German Regiment
German Regiment
GERMAN REGIMENT. Early in 1776, Congress decided to raise an eight-company regiment from among the roughly 130,000 people of German birth or descent then living in Pennsylvania, Maryland, and Virginia. It authorized the regiment on 25 May 1776, to serve for three years or the duration of the war, and on 17 July appointed Nicholas Haussegger, a hatter from Lebanon, Pennsylvania, as colonel. Haussegger had been a captain in the French and Indian War and then the major of the Fourth Pennsylvania Battalion (since 4 January 1776). On 31 December he led ten men on a reconnaissance of Princeton, New Jersey, and surrendered himself and his party to the British. The regiment remained intact after Haussegger's defection. Although forced to retreat under British attack at the Second Battle of Trenton (Assunpink Bridge) on 2 January 1777, it fought well at Princeton (3 January). Congress considered it an "extra" Continental regiment in the reorganization of 1777 (as part of the Maryland Line), and appointed Henry Leonard Philip, baron de Arendt, a veteran of the Prussian service, as its new colonel on 19 March. As a unit of Washington's main army, it was present at Brandywine and was heavily engaged at Germantown. Washington granted de Arendt a leave of absence for health reasons on 18 August 1778; he never reassumed command. The regiment was sent to the Pennsylvania frontier in April 1779, served in Sullivan's expedition against the Iroquois, and remained on the frontier until April 1780. It served with the main army until disbanded on 1 January 1781. German-Americans were also prominent in another German regiment, this one authorized by the Virginia Convention as the Eighth Virginia on 11 January 1776. Raised by John Peter Muhlenberg in the frontier counties of Virginia's Shenandoah Valley between 9 February and 4 April, it was adopted into the Continental army on 25 May 1776. After participating in the defense of Charleston, South Carolina, in June 1776, the unit joined Washington's army for the defense of Philadelphia in the summer of 1777. It was consolidated with the Fourth Virginia on 12 May 1779.

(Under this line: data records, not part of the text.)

import Literature.MathematicalPhysics.QuantumManyBody.DiluteBoseGasTrialAmplitudes
import Literature.MathematicalPhysics.QuantumManyBody.LatticePowerSums
import Literature.MathematicalPhysics.QuantumManyBody.CubicTrialVectorScalars
import HarnessLib

/-!
# The BCS trial state: lattice sums (`‖σ‖²`, `‖η_H‖²`, `K₁`, `sup σ²`, `|P_S|`)

Topic `Literature/MathematicalPhysics/QuantumManyBody`, namespace `BoseGas.BCSTrial`; theorem-only, for
the provefact `Literature.MathematicalPhysics.QuantumManyBody.BoseGas.BastiCenatiempoSchlein2021_upperBound`.
The norm bounds of §2 and §5 of [BastiCenatiempoSchlein2021] for the concrete trial state, with
explicit constants in `W(0) = ∫v` and explicit powers of `ρ` (`L = ρ^{-11/10}`, `N = ρL³`):

* transfer of sums over the momentum box to `ℤ³` and the generic weighted sums
  `∑_{0<|n|²≤A} |n|⁻¹ ≤ 96A`, `∑_{|n|²>A} |n|⁻⁴ ≤ 192√3/√A`, `#{|n|² ≤ A} ≤ 24(√A+1)³`;
* `S = ∑σ² ≤ C_S ρ^{-9/5}` (`‖σ_L‖² ≤ CN^{3κ/2}`), `‖η_H‖² ≤ C_H ρ^{-7/5}` (`≤ CN^{3κ-1+ε}`),
  `K₁ = ∑|κ|² ≤ C_K ρ^{-9/10}`, `sup_{P_S∪P_H} σ² ≤ C_∞ ρ^{-1/20}`, `|P_S| ≤ C ρ^{-21/10}`.

## References

* [BastiCenatiempoSchlein2021] G. Basti, S. Cenatiempo, B. Schlein, Forum Math. Sigma 9 (2021) e74,
  arXiv:2101.06222: §2 (bounds after (2.8) and (2.11)), §5.
-/

noncomputable section

namespace Literature.MathematicalPhysics.QuantumManyBody.BoseGas

open MeasureTheory Complex Finset
open scoped ENNReal BigOperators

namespace BCSTrial

variable {v : ℝ → ℝ≥0∞} {ρ : ℝ}

/-! ### Transfer to `ℤ³` and the sup norm -/

/-- `∑_{p ∈ s} G(e p) = ∑_{n ∈ e(s)} G(n)`. [folklore] -/
theorem sum_eq_sum_map {M : ℕ} (s : Finset (ModeBox M)) (G : Momentum → ℝ) :
    ∑ p ∈ s, G (e M p) = ∑ n ∈ s.map ⟨e M, e_injective M⟩, G n := (Finset.sum_map s ⟨e M, e_injective M⟩ G).symm

/-- `|n|∞² ≤ |n|²` in the notation `nsq`. [folklore] -/
theorem supNorm_sq_le_nsq' (n : Momentum) : (((univ.sup fun j => (n j).natAbs : ℕ)) : ℝ) ^ 2 ≤ nsq n :=
  supNorm_sq_le_nsq n

/-- `|n|² ≤ 3|n|∞²` in the notation `nsq`. [folklore] -/
theorem nsq_le_three_supNorm_sq' (n : Momentum) : nsq n ≤ 3 * (((univ.sup fun j => (n j).natAbs : ℕ)) : ℝ) ^ 2 :=
  nsq_le_three_supNorm_sq n

/-- `|n|² ≤ A ⟹ |n|∞ ≤ ⌊√A⌋₊`. [folklore] -/
theorem supNorm_le_floor_sqrt {n : Momentum} {A : ℝ} (h : nsq n ≤ A) :
    (univ.sup fun j => (n j).natAbs) ≤ ⌊Real.sqrt A⌋₊ := by
  have h1 := supNorm_sq_le_nsq' n
  have h2 : (((univ.sup fun j => (n j).natAbs : ℕ)) : ℝ) ≤ Real.sqrt A :=
    Real.le_sqrt_of_sq_le (h1.trans h)
  exact Nat.le_floor h2

/-- `|n|² > A ≥ 0 ⟹ |n|∞ ≥ ⌊√(A/3)⌋₊ + 1`. [folklore] -/
theorem floor_sqrt_lt_supNorm {n : Momentum} {A : ℝ} (hA : 0 ≤ A) (h : A < nsq n) :
    ⌊Real.sqrt (A / 3)⌋₊ + 1 ≤ (univ.sup fun j => (n j).natAbs) := by
  have h1 := nsq_le_three_supNorm_sq' n
  have h2 : Real.sqrt (A / 3) < (((univ.sup fun j => (n j).natAbs : ℕ)) : ℝ) := by
    rw [Real.sqrt_lt' (by
      by_contra h0; push Not at h0
      have : (((univ.sup fun j => (n j).natAbs : ℕ)) : ℝ) = 0 := le_antisymm h0 (Nat.cast_nonneg _)
      rw [this] at h1; linarith)]
    nlinarith
  exact Nat.succ_le_of_lt (Nat.floor_lt (by positivity) |>.2 h2)

/-- `0 < |n|² ⟹ 1 ≤ |n|∞`. [folklore] -/
theorem one_le_supNorm {n : Momentum} (h : 0 < nsq n) : 1 ≤ (univ.sup fun j => (n j).natAbs) := by
  by_contra h0
  push Not at h0
  have : (univ.sup fun j => (n j).natAbs) = 0 := by omega
  have h1 := nsq_le_three_supNorm_sq' n
  rw [this] at h1; simp at h1; linarith

/-! ### Generic weighted sums over the box -/

/-- **`∑_{p : 0 < |n|² ≤ A} |n|⁻¹ ≤ 96A`** (`|n| = √nsq`). [folklore] -/
theorem sum_inv_sqrt_nsq_le {M : ℕ} (s : Finset (ModeBox M)) {A : ℝ} (hA : 0 ≤ A)
    (hs : ∀ p ∈ s, 0 < nsq (e M p) ∧ nsq (e M p) ≤ A) :
    ∑ p ∈ s, (Real.sqrt (nsq (e M p)))⁻¹ ≤ 96 * A := by
  set R := ⌊Real.sqrt A⌋₊ with hR
  calc ∑ p ∈ s, (Real.sqrt (nsq (e M p)))⁻¹
      ≤ ∑ p ∈ s, ((((univ.sup fun j => (e M p j).natAbs : ℕ)) : ℝ))⁻¹ := by
        refine Finset.sum_le_sum fun p hp => ?_
        have h1 := one_le_supNorm (hs p hp).1
        have h1' : (1 : ℝ) ≤ (((univ.sup fun j => (e M p j).natAbs : ℕ)) : ℝ) := by exact_mod_cast h1
        refine inv_anti₀ (by linarith) ?_
        exact Real.le_sqrt_of_sq_le (supNorm_sq_le_nsq' _)
    _ = ∑ n ∈ s.map ⟨e M, e_injective M⟩, ((((univ.sup fun j => (n j).natAbs : ℕ)) : ℝ))⁻¹ :=
        sum_eq_sum_map s (fun n => ((((univ.sup fun j => (n j).natAbs : ℕ)) : ℝ))⁻¹)
    _ = ∑ n ∈ (s.map ⟨e M, e_injective M⟩).filter (fun n => 1 ≤ (univ.sup fun j => (n j).natAbs) ∧ (univ.sup fun j => (n j).natAbs) ≤ R),
          ((((univ.sup fun j => (n j).natAbs : ℕ)) : ℝ))⁻¹ := by
        rw [Finset.filter_true_of_mem]
        intro n hn
        rw [Finset.mem_map] at hn
        obtain ⟨p, hp, rfl⟩ := hn
        exact ⟨one_le_supNorm (hs p hp).1, supNorm_le_floor_sqrt (hs p hp).2⟩
    _ ≤ 96 * (R : ℝ) ^ 2 := sum_inv_supNorm_le _ R
    _ ≤ 96 * A := by
        gcongr
        have h1 : (R : ℝ) ≤ Real.sqrt A := Nat.floor_le (Real.sqrt_nonneg _)
        calc (R : ℝ) ^ 2 ≤ Real.sqrt A ^ 2 := pow_le_pow_left₀ (Nat.cast_nonneg _) h1 2
          _ = A := Real.sq_sqrt hA

/-- **`∑_{p : |n|² > A} |n|⁻⁴ ≤ 192√3/√A`** (`A > 0`). [folklore] -/
theorem sum_inv_nsq_sq_le {M : ℕ} (s : Finset (ModeBox M)) {A : ℝ} (hA : 0 < A)
    (hs : ∀ p ∈ s, A < nsq (e M p)) :
    ∑ p ∈ s, (nsq (e M p) ^ 2)⁻¹ ≤ 192 * Real.sqrt 3 / Real.sqrt A := by
  set N := ⌊Real.sqrt (A / 3)⌋₊ + 1 with hN
  have hN1 : 1 ≤ N := Nat.le_add_left 1 _
  calc ∑ p ∈ s, (nsq (e M p) ^ 2)⁻¹
      ≤ ∑ p ∈ s, ((((univ.sup fun j => (e M p j).natAbs : ℕ)) : ℝ) ^ 4)⁻¹ := by
        refine Finset.sum_le_sum fun p hp => ?_
        have h0 : 0 < nsq (e M p) := hA.trans (hs p hp)
        have h1 := one_le_supNorm h0
        have h1' : (1 : ℝ) ≤ (((univ.sup fun j => (e M p j).natAbs : ℕ)) : ℝ) := by exact_mod_cast h1
        refine inv_anti₀ (by positivity) ?_
        calc ((((univ.sup fun j => (e M p j).natAbs : ℕ)) : ℝ) ^ 4) = ((((univ.sup fun j => (e M p j).natAbs : ℕ)) : ℝ) ^ 2) ^ 2 := by ring
          _ ≤ nsq (e M p) ^ 2 := pow_le_pow_left₀ (sq_nonneg _) (supNorm_sq_le_nsq' _) 2
    _ = ∑ n ∈ s.map ⟨e M, e_injective M⟩, ((((univ.sup fun j => (n j).natAbs : ℕ)) : ℝ) ^ 4)⁻¹ :=
        sum_eq_sum_map s (fun n => ((((univ.sup fun j => (n j).natAbs : ℕ)) : ℝ) ^ 4)⁻¹)
    _ = ∑ n ∈ (s.map ⟨e M, e_injective M⟩).filter (fun n => N ≤ (univ.sup fun j => (n j).natAbs)),
          ((((univ.sup fun j => (n j).natAbs : ℕ)) : ℝ) ^ 4)⁻¹ := by
        rw [Finset.filter_true_of_mem]
        intro n hn
        rw [Finset.mem_map] at hn
        obtain ⟨p, hp, rfl⟩ := hn
        exact floor_sqrt_lt_supNorm hA.le (hs p hp)
    _ ≤ 192 / (N : ℝ) := sum_inv_supNorm_pow_four_le _ hN1
    _ ≤ 192 * Real.sqrt 3 / Real.sqrt A := by
        have hsA : 0 < Real.sqrt A := Real.sqrt_pos.2 hA
        have hs3 : 0 < Real.sqrt (A / 3) := Real.sqrt_pos.2 (by positivity)
        have hNgt : Real.sqrt (A / 3) < N := by rw [hN]; push_cast; exact Nat.lt_floor_add_one _
        rw [div_le_div_iff₀ (by positivity) hsA]
        have h3 : Real.sqrt A = Real.sqrt 3 * Real.sqrt (A / 3) := by
          rw [← Real.sqrt_mul (by norm_num)]; congr 1; ring
        rw [h3]
        nlinarith [Real.sqrt_nonneg 3, Real.sq_sqrt (show (0 : ℝ) ≤ 3 by norm_num)]

/-- **`#{p : |n|² ≤ A} ≤ 24(√A + 1)³`.** [folklore] -/
theorem card_nsq_le {M : ℕ} (s : Finset (ModeBox M)) {A : ℝ} (hs : ∀ p ∈ s, nsq (e M p) ≤ A) :
    (s.card : ℝ) ≤ 24 * (Real.sqrt A + 1) ^ 3 := by
  set R := ⌊Real.sqrt A⌋₊ with hR
  have h1 : s.card = (s.map ⟨e M, e_injective M⟩).card := (Finset.card_map _).symm
  have h2 : ((s.map ⟨e M, e_injective M⟩).filter (fun n => (univ.sup fun j => (n j).natAbs) ≤ R)) = s.map ⟨e M, e_injective M⟩ := by
    rw [Finset.filter_true_of_mem]
    intro n hn
    rw [Finset.mem_map] at hn
    obtain ⟨p, hp, rfl⟩ := hn
    exact supNorm_le_floor_sqrt (hs p hp)
  have h3 := card_supNorm_le (s.map ⟨e M, e_injective M⟩) R
  rw [h2] at h3
  rw [h1]
  refine h3.trans ?_
  have hR' : (R : ℝ) ≤ Real.sqrt A := Nat.floor_le (Real.sqrt_nonneg _)
  gcongr

/-! ### Powers of `ρ` -/

/-- `L² = ρ^{-11/5}`. [folklore] -/
theorem boxSide_sq (hρ : 0 < ρ) : boxSide ρ ^ 2 = ρ ^ (-(11 : ℝ) / 5) := by
  unfold boxSide
  rw [← Real.rpow_natCast, ← Real.rpow_mul hρ.le]; norm_num

/-- `L⁴ = ρ^{-22/5}`. [folklore] -/
theorem boxSide_pow_four (hρ : 0 < ρ) : boxSide ρ ^ 4 = ρ ^ (-(22 : ℝ) / 5) := by
  unfold boxSide
  rw [← Real.rpow_natCast, ← Real.rpow_mul hρ.le]; norm_num

/-- `√ρ·L·ρ^{-6/5} = ρ^{-9/5}`. [folklore] -/
theorem rpow_combo₁ (hρ : 0 < ρ) : Real.sqrt ρ * boxSide ρ * ρ ^ (-(6 : ℝ) / 5) = ρ ^ (-(9 : ℝ) / 5) := by
  unfold boxSide
  rw [Real.sqrt_eq_rpow, ← Real.rpow_add hρ, ← Real.rpow_add hρ]; norm_num

/-- `ρ²L⁴ρ^{3/5} = ρ^{-9/5}`. [folklore] -/
theorem rpow_combo₂ (hρ : 0 < ρ) : ρ ^ 2 * boxSide ρ ^ 4 * ρ ^ ((3 : ℝ) / 5) = ρ ^ (-(9 : ℝ) / 5) := by
  rw [boxSide_pow_four hρ, show (ρ ^ 2 : ℝ) = ρ ^ (2 : ℝ) by rw [← Real.rpow_natCast]; norm_num,
    ← Real.rpow_add hρ, ← Real.rpow_add hρ]; norm_num

/-- `ρ²L⁴ρ^{7/10} = ρ^{-17/10}`. [folklore] -/
theorem rpow_combo₃ (hρ : 0 < ρ) : ρ ^ 2 * boxSide ρ ^ 4 * ρ ^ ((7 : ℝ) / 10) = ρ ^ (-(17 : ℝ) / 10) := by
  rw [boxSide_pow_four hρ, show (ρ ^ 2 : ℝ) = ρ ^ (2 : ℝ) by rw [← Real.rpow_natCast]; norm_num,
    ← Real.rpow_add hρ, ← Real.rpow_add hρ]; norm_num

/-- `ρ²L⁴ρ = ρ^{-7/5}`. [folklore] -/
theorem rpow_combo₄ (hρ : 0 < ρ) : ρ ^ 2 * boxSide ρ ^ 4 * ρ = ρ ^ (-(7 : ℝ) / 5) := by
  rw [boxSide_pow_four hρ, show (ρ ^ 2 : ℝ) * ρ ^ (-(22 : ℝ) / 5) * ρ = ρ ^ (3 : ℝ) * ρ ^ (-(22 : ℝ) / 5) by
    rw [show (ρ ^ (3 : ℝ) : ℝ) = ρ ^ 2 * ρ by rw [← Real.rpow_natCast]; norm_num; ring]; ring,
    ← Real.rpow_add hρ]; norm_num

/-- `√ρ·L·ρ^{11/20} = ρ^{-1/20}`. [folklore] -/
theorem rpow_combo₅ (hρ : 0 < ρ) : Real.sqrt ρ * boxSide ρ * ρ ^ ((11 : ℝ) / 20) = ρ ^ (-(1 : ℝ) / 20) := by
  unfold boxSide
  rw [Real.sqrt_eq_rpow, ← Real.rpow_add hρ, ← Real.rpow_add hρ]; norm_num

SEE ALSO Haussegger, Nicholas; Muhlenberg, John Peter Gabriel; New Jersey Campaign.
BIBLIOGRAPHY
Retzer, Henry J. The German Regiment of Maryland and Pennsylvania in the Continental Army, 1776–1781. Westminster, Md.: Family Line Publications, 1991.
Wright, Robert K., Jr. The Continental Army. Washington, D. C.: United States Army Center of Military History, 1983.